When you hold the stem of the tuning fork to a table, an axial motion in the stem connects to the tabletop. The motion is much smaller than the transverse motion of the prongs, but it has the potential to set the large flat tabletop in motion — a surface that is a far better emitter of sound than the thin prongs of a tuning fork. The tabletop surface will act as a large loudspeaker diaphragm.

*Our tuning fork.*

To investigate this interesting behavior, we created a solid mechanics computational model of a tuning fork. The model is based on a tuning fork that one of my colleagues keeps in her handbag. The tone of the device is a reference A4 (440 Hz), the material is stainless steel, and the total length is about 12 cm.
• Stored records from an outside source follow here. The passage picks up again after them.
/-
Copyright (c) 2026 the pub-hodgecm-mathlib formalisation cell (harness21).  Prover seat hodgecm-mathlib-A-p19 (g27), 2026-09-02.  Road «S3-tree»∕«S3-ram» (LEAD F0P3a-plan (g12)
T11-41∕T11-52; owner p06 (g15)), row «R2²-ram», organ «(D2-γ)-ram: THE TOKEN-LEVEL LAW AT A TAME-RAMIFIED CM PLACE, BOTH TORUS TYPES» — ★ `TypeTwoSelfDualCyclicEigenDataLaw`
(engine) fed with ★ p847397 `RationalGoodVectorRamifiedPlace` (the frame-level law); = FILE 2b of F0P3a-p08 (g19)'s R2²-ram FILE 2 (the `rw` of its ∃-guard).
-/
import Literature.NumberTheory.Automorphic.TypeTwoSelfDualCyclicEigenDataLaw   -- ★-to-be (this seat): `exists_selfDual_cyclic_iff_rational_norm_of_frameLaw`
import Literature.NumberTheory.Automorphic.RationalGoodVectorRamifiedPlace     -- ★ p847397 (this seat): `exists_selfDual_cyclic_iff_rational_norm_type{A,B}_of_ramified`
import HarnessLib

/-!
# The token-level law at a tame-ramified CM place: self-dual `τ`-cyclic lattices exist iff `d₀·det J·χ_λ(u)∕((1+u)²χ_λ(−1))` is a `σ_w`-norm (Rogawski §4.9; Jacobowitz §7)

Topic `NumberTheory/Automorphic`; namespace `Literature.NumberTheory.Automorphic.SymmetricEigenframe`.  THEOREMS ONLY (no definition, no instance, no notation, no named fact, no
`sorry`); kernel lane `--supports stmt-HodgeConjecture-24833`.  Cell `pub/hodgecm-mathlib` (D-0151), crux H413; road «S3-tree», seeding wave «S3-ram», row «R2²-ram»; organ **«(D2-γ)-ram
TOKEN-LEVEL LAW»** (this seat) = the ramified twin of ★ B-p14 (g37) `exists_selfDual_cyclic_iff_even_log` ((D2-γ-CM), inert).  Frame of ★ `RationalGoodVectorRamifiedPlace`: `F ∕ F₀`
(`L ∕ L⁺`), `c ≠ 1`, `w₀ ∣ v₀` fixed, RAMIFIED, TAME; `σ := galAdicCompletionMap c hw₀` on `F_{w₀} = L_w`; `M ∕ F`, `w ∣ w₀`, `K := M_w`, `ι₁ := toPlace w₀.1 w`; `ε` a `σ`-fixed unit with
non-square residue, `θ² = ι₁ε` with the unramified coordinates, the involutions `s̃` (over `σ`, `s̃θ = θ`) and `ι′` (over `id`, `ι′θ = −θ`); the CM involution of `K` is `σ_K := s̃`
(TYPE A) or `s̃ ∘ ι′` (TYPE B).  Token data ((D1)-ram): `J ∈ GL₃(𝒪_{w₀})` `σ`-hermitian, `τ` unitary with `χ_τ = (X − u)(X² − tX + D)`, `σu·u = 1`, `|u − 1| < 1`, a rational
`u`-eigenvector `x₀ ≠ 0`, an eigenvalue `λ ∈ K` with `λ² − ι₁t·λ + ι₁D = 0`, `|λ − 1| < 1`, `λ·σ_Kλ = 1`, `ι′λ ≠ λ`.

* **`exists_selfDual_cyclic_iff_rational_norm_of_eigenData_typeA_of_ramified`**, **`…_typeB_of_ramified`**:
  `(∃ w, ∃ g ∈ U(σ,J), 𝒪[τ]·w = 𝒪³·gᵀ) ↔ ∃ z : F_{w₀}, z·σz·(d₀·det J·((u² − tu + D)∕((1+u)²(1+t+D)))) = 1`, `d₀ = Σ σ(x₀ᵢ)Jᵢₖx₀ₖ` — DEPTH-FREE, the same rational norm
  condition for both types (the type enters only through the (D1) relations among `u, t, D`).  Its Legendre reading is ★ `RamifiedPlaceNormClassReading`.  HONEST LABEL: HC_CM is
  proved only modulo the 2 remaining named inputs (hLiu418 24832, h413 24833) until rung 0 closes; local algebra, count-neutral.

## References
* [Rogawski1990] J. D. Rogawski, *Automorphic Representations of Unitary Groups in Three Variables* (1990): §4.9 Lemma 4.9.3 p. 56, Prop. 4.9.1 (b) p. 55.
* [Jacobowitz1962] R. Jacobowitz, *Hermitian forms over local fields*, Amer. J. Math. 84 (1962): §7 Thm. 7.1, §8.
* [SerreLocalFields1979] J.-P. Serre, *Local Fields*, GTM 67 (1979): Ch. V §3 Cor. 2.
-/

set_option autoImplicit false

noncomputable section

open Finset Matrix Polynomial NumberField IsDedekindDomain
open scoped MatrixGroups ValuativeRel WithZero
open ValuativeRel

namespace Literature.NumberTheory.Automorphic.SymmetricEigenframe

open Literature.NumberTheory.Automorphic Literature.NumberTheory.Automorphic.UnitaryGroup Literature.NumberTheory.NumberFields

variable {F₀ F : Type} (M : Type) [Field F₀] [NumberField F₀] [Field F] [NumberField F] [Field M] [NumberField M]
  [Algebra F₀ F] [Algebra.IsQuadraticExtension F₀ F] [Algebra F M]
  (c : F ≃ₐ[F₀] F) (hc : c ≠ 1) (v₀ : HeightOneSpectrum (𝓞 F₀)) (w₀ : UnitaryGroup.PlacesOver F v₀) (hw₀ : c • w₀.1 = w₀.1) (w : UnitaryGroup.PlacesOver M w₀.1)

include hc in
/-- **(D2-γ)-ram TOKEN-LEVEL LAW, TORUS TYPE A** (`σ_K := s̃`): self-dual `τ`-cyclic lattices exist iff `d₀·det J·(u² − tu + D)∕((1+u)²(1+t+D))` is a `σ_{w₀}`-norm.
★ engine `exists_selfDual_cyclic_iff_rational_norm_of_frameLaw` with `hlaw` := ★ `exists_selfDual_cyclic_iff_rational_norm_typeA_of_ramified`.
[cite: Rogawski1990, §4.9 Lemma 4.9.3 p. 56, Prop. 4.9.1 (b) p. 55] [cite: Jacobowitz1962, §7 Thm. 7.1] [cite: SerreLocalFields1979, Ch. V §3 Cor. 2] -/
theorem exists_selfDual_cyclic_iff_rational_norm_of_eigenData_typeA_of_ramified (he : v₀.asIdeal.ramificationIdx' w₀.1.asIdeal ≠ 1)
    (h2 : Valued.v (2 : w₀.1.adicCompletion F) = 1)
    {ε : w₀.1.adicCompletion F} (hσε : galAdicCompletionMap (L := F) c hw₀ ε = ε) (hε1 : Valued.v ε = 1)
    (hεres : ∀ r : w₀.1.adicCompletion F, Valued.v r ≤ 1 → ¬ Valued.v (ε - r ^ 2) < 1)
    {θ : w.1.adicCompletion M} (hθ : θ ^ 2 = toPlace w₀.1 w ε)
    (hval : ∀ p q : w₀.1.adicCompletion F, Valued.v (toPlace w₀.1 w p + toPlace w₀.1 w q * θ) = max (Valued.v p) (Valued.v q))
    (hcoord : ∀ z : w.1.adicCompletion M, ∃ pq : w₀.1.adicCompletion F × w₀.1.adicCompletion F, z = toPlace w₀.1 w pq.1 + toPlace w₀.1 w pq.2 * θ)
    (s' ι' : w.1.adicCompletion M →+* w.1.adicCompletion M)
    (hs' : ∀ x, s' (toPlace w₀.1 w x) = toPlace w₀.1 w (galAdicCompletionMap (L := F) c hw₀ x)) (hs'θ : s' θ = θ)
    (hs's' : ∀ z, s' (s' z) = z) (hs'v : ∀ z, Valued.v (s' z) = Valued.v z)
    (hι' : ∀ x, ι' (toPlace w₀.1 w x) = toPlace w₀.1 w x) (hι'θ : ι' θ = -θ) (hι'ι' : ∀ z, ι' (ι' z) = z) (hι'v : ∀ z, Valued.v (ι' z) = Valued.v z)
    (hcomm : ∀ z, s' (ι' z) = ι' (s' z)) (hfix : ∀ z : w.1.adicCompletion M, ι' z = z → ∃ x, toPlace w₀.1 w x = z)
    (J : GL (Fin 3) (w₀.1.adicCompletion F)) (hJ : J ∈ glInt 3 (w₀.1.adicCompletion F))
    (hJh : ((J : Matrix (Fin 3) (Fin 3) (w₀.1.adicCompletion F)).map (galAdicCompletionMap (L := F) c hw₀))ᵀ = J)
    (τ : Matrix (Fin 3) (Fin 3) (w₀.1.adicCompletion F))
    (hτU : (τ.map (galAdicCompletionMap (L := F) c hw₀))ᵀ * (J : Matrix (Fin 3) (Fin 3) (w₀.1.adicCompletion F)) * τ = J)
    {u t D : w₀.1.adicCompletion F} (hχ : τ.charpoly = (X - C u) * (X ^ 2 - C t * X + C D))
    (hσu : galAdicCompletionMap (L := F) c hw₀ u * u = 1) (hu1 : Valued.v (u - 1) < 1)
    {x₀ : Fin 3 → w₀.1.adicCompletion F} (hx₀ : τ *ᵥ x₀ = u • x₀) (hx₀0 : x₀ ≠ 0)
    {lam : w.1.adicCompletion M} (hquad : lam ^ 2 - toPlace w₀.1 w t * lam + toPlace w₀.1 w D = 0) (hlam1 : Valued.v (lam - 1) < 1)
    (hσlam : lam * s' lam = 1) (hne : ι' lam ≠ lam) :
    (∃ w' : Fin 3 → w₀.1.adicCompletion F, ∃ g ∈ unitaryGroupOfForm (galAdicCompletionMap (L := F) c hw₀) (J : Matrix (Fin 3) (Fin 3) (w₀.1.adicCompletion F)),
      Submodule.span 𝒪[w₀.1.adicCompletion F] (Set.range fun k : Fin 3 => (τ ^ (k : ℕ)) *ᵥ w') =
        Submodule.span 𝒪[w₀.1.adicCompletion F] (Set.range ((g : Matrix (Fin 3) (Fin 3) (w₀.1.adicCompletion F)))ᵀ)) ↔
    ∃ z : w₀.1.adicCompletion F, z * galAdicCompletionMap (L := F) c hw₀ z *
      ((∑ k, ∑ i, galAdicCompletionMap (L := F) c hw₀ (x₀ i) * (J : Matrix (Fin 3) (Fin 3) (w₀.1.adicCompletion F)) i k * x₀ k) *
        (J : Matrix (Fin 3) (Fin 3) (w₀.1.adicCompletion F)).det * ((u ^ 2 - t * u + D) / ((1 + u) ^ 2 * (1 + t + D)))) = 1 := by
  have hιv : ∀ x, Valued.v (toPlace w₀.1 w x) = Valued.v x := fun x => by
    have h := hval x 0
    rwa [map_zero, zero_mul, add_zero, map_zero, max_eq_left zero_le] at h
  have hθv : Valued.v θ = 1 := by
    have h := hval 0 1
    rwa [map_zero, map_one, zero_add, one_mul, map_zero, map_one, max_eq_right zero_le] at h
  have hθ0 : θ ≠ 0 := fun h => by rw [h, map_zero] at hθv; exact zero_ne_one hθv
  have hσσ : ∀ x, galAdicCompletionMap (L := F) c hw₀ (galAdicCompletionMap (L := F) c hw₀ x) = x := fun x =>
    galAdicCompletionMap_galAdicCompletionMap_of_smul_eq c w₀ hc hw₀ x
  exact exists_selfDual_cyclic_iff_rational_norm_of_frameLaw (galAdicCompletionMap (L := F) c hw₀) hσσ h2 J hJh τ hτU hχ hσu hu1 hx₀ hx₀0
    (toPlace w₀.1 w) hιv s' ι' hs' hs's' hs'v hι' hι'ι' hι'v hcomm hfix hθ0 hι'θ hquad hlam1 hσlam hne
    (fun P γ d r hτ hP hP0 hP1 hP2 hγ hinj hσγ hr hγ1u hγne hγc hιγ0 hιγ1 hιγ2 hdσ hdne hιd0 hιd1 =>
      exists_selfDual_cyclic_iff_rational_norm_typeA_of_ramified M c hc v₀ w₀ hw₀ w he h2 hσε hε1 hεres hθ hval hcoord s' ι' hs' hs'θ hs's' hs'v
        hι' hι'θ hι'ι' hι'v hcomm hfix J hJ hJh τ P hτ hP hP0 hP1 hP2 hγ hinj hσγ hr hγ1u hγne hγc hιγ0 hιγ1 hιγ2 hdσ hdne hιd0 hιd1)

include hc in
/-- **(D2-γ)-ram TOKEN-LEVEL LAW, TORUS TYPE B** (`σ_K := s̃ ∘ ι′`): the same rational norm condition.  ★ engine with `hlaw` := ★ `exists_selfDual_cyclic_iff_rational_norm_typeB_of_ramified`.
[cite: Rogawski1990, §4.9 Lemma 4.9.3 p. 56, Prop. 4.9.1 (b) p. 55] [cite: Jacobowitz1962, §7 Thm. 7.1] [cite: SerreLocalFields1979, Ch. V §2 Prop. 3] -/
theorem exists_selfDual_cyclic_iff_rational_norm_of_eigenData_typeB_of_ramified (he : v₀.asIdeal.ramificationIdx' w₀.1.asIdeal ≠ 1)
    (h2 : Valued.v (2 : w₀.1.adicCompletion F) = 1)
    {ε : w₀.1.adicCompletion F} (hσε : galAdicCompletionMap (L := F) c hw₀ ε = ε) (hε1 : Valued.v ε = 1)
    (hεres : ∀ r : w₀.1.adicCompletion F, Valued.v r ≤ 1 → ¬ Valued.v (ε - r ^ 2) < 1)
    {θ : w.1.adicCompletion M} (hθ : θ ^ 2 = toPlace w₀.1 w ε)
    (hval : ∀ p q : w₀.1.adicCompletion F, Valued.v (toPlace w₀.1 w p + toPlace w₀.1 w q * θ) = max (Valued.v p) (Valued.v q))
    (hcoord : ∀ z : w.1.adicCompletion M, ∃ pq : w₀.1.adicCompletion F × w₀.1.adicCompletion F, z = toPlace w₀.1 w pq.1 + toPlace w₀.1 w pq.2 * θ)
    (s' ι' : w.1.adicCompletion M →+* w.1.adicCompletion M)
    (hs' : ∀ x, s' (toPlace w₀.1 w x) = toPlace w₀.1 w (galAdicCompletionMap (L := F) c hw₀ x)) (hs'θ : s' θ = θ)
    (hs's' : ∀ z, s' (s' z) = z) (hs'v : ∀ z, Valued.v (s' z) = Valued.v z)
    (hι' : ∀ x, ι' (toPlace w₀.1 w x) = toPlace w₀.1 w x) (hι'θ : ι' θ = -θ) (hι'ι' : ∀ z, ι' (ι' z) = z) (hι'v : ∀ z, Valued.v (ι' z) = Valued.v z)
    (hcomm : ∀ z, s' (ι' z) = ι' (s' z)) (hfix : ∀ z : w.1.adicCompletion M, ι' z = z → ∃ x, toPlace w₀.1 w x = z)
    (J : GL (Fin 3) (w₀.1.adicCompletion F)) (hJ : J ∈ glInt 3 (w₀.1.adicCompletion F))
    (hJh : ((J : Matrix (Fin 3) (Fin 3) (w₀.1.adicCompletion F)).map (galAdicCompletionMap (L := F) c hw₀))ᵀ = J)
    (τ : Matrix (Fin 3) (Fin 3) (w₀.1.adicCompletion F))
    (hτU : (τ.map (galAdicCompletionMap (L := F) c hw₀))ᵀ * (J : Matrix (Fin 3) (Fin 3) (w₀.1.adicCompletion F)) * τ = J)
    {u t D : w₀.1.adicCompletion F} (hχ : τ.charpoly = (X - C u) * (X ^ 2 - C t * X + C D))
    (hσu : galAdicCompletionMap (L := F) c hw₀ u * u = 1) (hu1 : Valued.v (u - 1) < 1)
    {x₀ : Fin 3 → w₀.1.adicCompletion F} (hx₀ : τ *ᵥ x₀ = u • x₀) (hx₀0 : x₀ ≠ 0)
    {lam : w.1.adicCompletion M} (hquad : lam ^ 2 - toPlace w₀.1 w t * lam + toPlace w₀.1 w D = 0) (hlam1 : Valued.v (lam - 1) < 1)
    (hσlam : lam * (s'.comp ι') lam = 1) (hne : ι' lam ≠ lam) :
    (∃ w' : Fin 3 → w₀.1.adicCompletion F, ∃ g ∈ unitaryGroupOfForm (galAdicCompletionMap (L := F) c hw₀) (J : Matrix (Fin 3) (Fin 3) (w₀.1.adicCompletion F)),
      Submodule.span 𝒪[w₀.1.adicCompletion F] (Set.range fun k : Fin 3 => (τ ^ (k : ℕ)) *ᵥ w') =
        Submodule.span 𝒪[w₀.1.adicCompletion F] (Set.range ((g : Matrix (Fin 3) (Fin 3) (w₀.1.adicCompletion F)))ᵀ)) ↔
    ∃ z : w₀.1.adicCompletion F, z * galAdicCompletionMap (L := F) c hw₀ z *
      ((∑ k, ∑ i, galAdicCompletionMap (L := F) c hw₀ (x₀ i) * (J : Matrix (Fin 3) (Fin 3) (w₀.1.adicCompletion F)) i k * x₀ k) *
        (J : Matrix (Fin 3) (Fin 3) (w₀.1.adicCompletion F)).det * ((u ^ 2 - t * u + D) / ((1 + u) ^ 2 * (1 + t + D)))) = 1 := by
  have hιv : ∀ x, Valued.v (toPlace w₀.1 w x) = Valued.v x := fun x => by
    have h := hval x 0
    rwa [map_zero, zero_mul, add_zero, map_zero, max_eq_left zero_le] at h
  have hθv : Valued.v θ = 1 := by
    have h := hval 0 1
    rwa [map_zero, map_one, zero_add, one_mul, map_zero, map_one, max_eq_right zero_le] at h
  have hθ0 : θ ≠ 0 := fun h => by rw [h, map_zero] at hθv; exact zero_ne_one hθv
  have hσσ : ∀ x, galAdicCompletionMap (L := F) c hw₀ (galAdicCompletionMap (L := F) c hw₀ x) = x := fun x =>
    galAdicCompletionMap_galAdicCompletionMap_of_smul_eq c w₀ hc hw₀ x
  have hσKj : ∀ x, (s'.comp ι') (toPlace w₀.1 w x) = toPlace w₀.1 w (galAdicCompletionMap (L := F) c hw₀ x) := fun x => by
    rw [RingHom.comp_apply, hι', hs']
  have hσKv : ∀ z, Valued.v ((s'.comp ι') z) = Valued.v z := fun z => by rw [RingHom.comp_apply, hs'v, hι'v]
  have hσKσK : ∀ z, (s'.comp ι') ((s'.comp ι') z) = z := fun z => by
    rw [RingHom.comp_apply, RingHom.comp_apply, ← hcomm, hs's', hι'ι']
  have hσKι : ∀ z, (s'.comp ι') (ι' z) = ι' ((s'.comp ι') z) := fun z => by rw [RingHom.comp_apply, RingHom.comp_apply, hcomm]
  exact exists_selfDual_cyclic_iff_rational_norm_of_frameLaw (galAdicCompletionMap (L := F) c hw₀) hσσ h2 J hJh τ hτU hχ hσu hu1 hx₀ hx₀0
    (toPlace w₀.1 w) hιv (s'.comp ι') ι' hσKj hσKσK hσKv hι' hι'ι' hι'v hσKι hfix hθ0 hι'θ hquad hlam1 hσlam hne
    (fun P γ d r hτ hP hP0 hP1 hP2 hγ hinj hσγ hr hγ1u hγne hγc hιγ0 hιγ1 hιγ2 hdσ hdne hιd0 hιd1 =>
      exists_selfDual_cyclic_iff_rational_norm_typeB_of_ramified M c hc v₀ w₀ hw₀ w he h2 hσε hε1 hεres hθ hval hcoord s' ι' hs' hs'θ hs's' hs'v
        hι' hι'θ hι'ι' hι'v hcomm hfix J hJ hJh τ P hτ hP hP0 hP1 hP2 hγ hinj hσγ hr hγ1u hγne hγc hιγ0 hιγ1 hιγ2 hdσ hdne hιd0 hιd1)

end Literature.NumberTheory.Automorphic.SymmetricEigenframe

end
First, let’s have a look at the displacement as the tuning fork is vibrating in its first eigenmode:

*The mode shape for the fundamental frequency of the tuning fork.*

If we study the displacements in detail, it turns out that even though the overall motion of the prongs is in the transverse direction (the *x* direction in the picture), there are also some small vertical components (in the *z* direction), consisting of two parts:

- The bending of the prongs is accompanied with an up-down motion that varies linearly over the prong cross section
- The stem has an essentially rigid axial motion, which is necessary for keeping the center of mass in a fixed position, as required by Newton’s second law

The displacements are shown in the figures below. The mode is normalized so that the maximum total displacement is 1. The peak axial displacement is 0.03 and the displacement in the stem is 0.01.

*Total displacement vectors in the first eigenmode.*

*Axial displacements only. Note that the scales differ between figures. The center of gravity is indicated by the blue sphere.*

Now, let’s turn to the sound emission. By adding a boundary element representation of the acoustic field to the model, the sound pressure level in the surrounding air can be computed. The amplitude of the vibration at the prong tips is set to 1 mm. This is approximately the maximum feasible value if the tuning fork is not to be overloaded from a stress point of view.

As can be seen in the figure below, the intensity of the sound decreases rather fast with the distance from the tuning fork, and also has a large degree of directionality. Actually, if you turn a tuning fork around its axis beside your ear, the near-silence in the 45-degree directions is striking.

*Sound pressure level (dB) and radiation pattern (inset) around the tuning fork.*

We now add a 2-cm-thick wooden table surface to the model. It measures 1 by 1 m and is supported at the corners. The stem of the tuning fork is in contact with a point at the center of the table. As can be seen below, the sound pressure levels are quite significant in a large portion of the air domain above and outside the table.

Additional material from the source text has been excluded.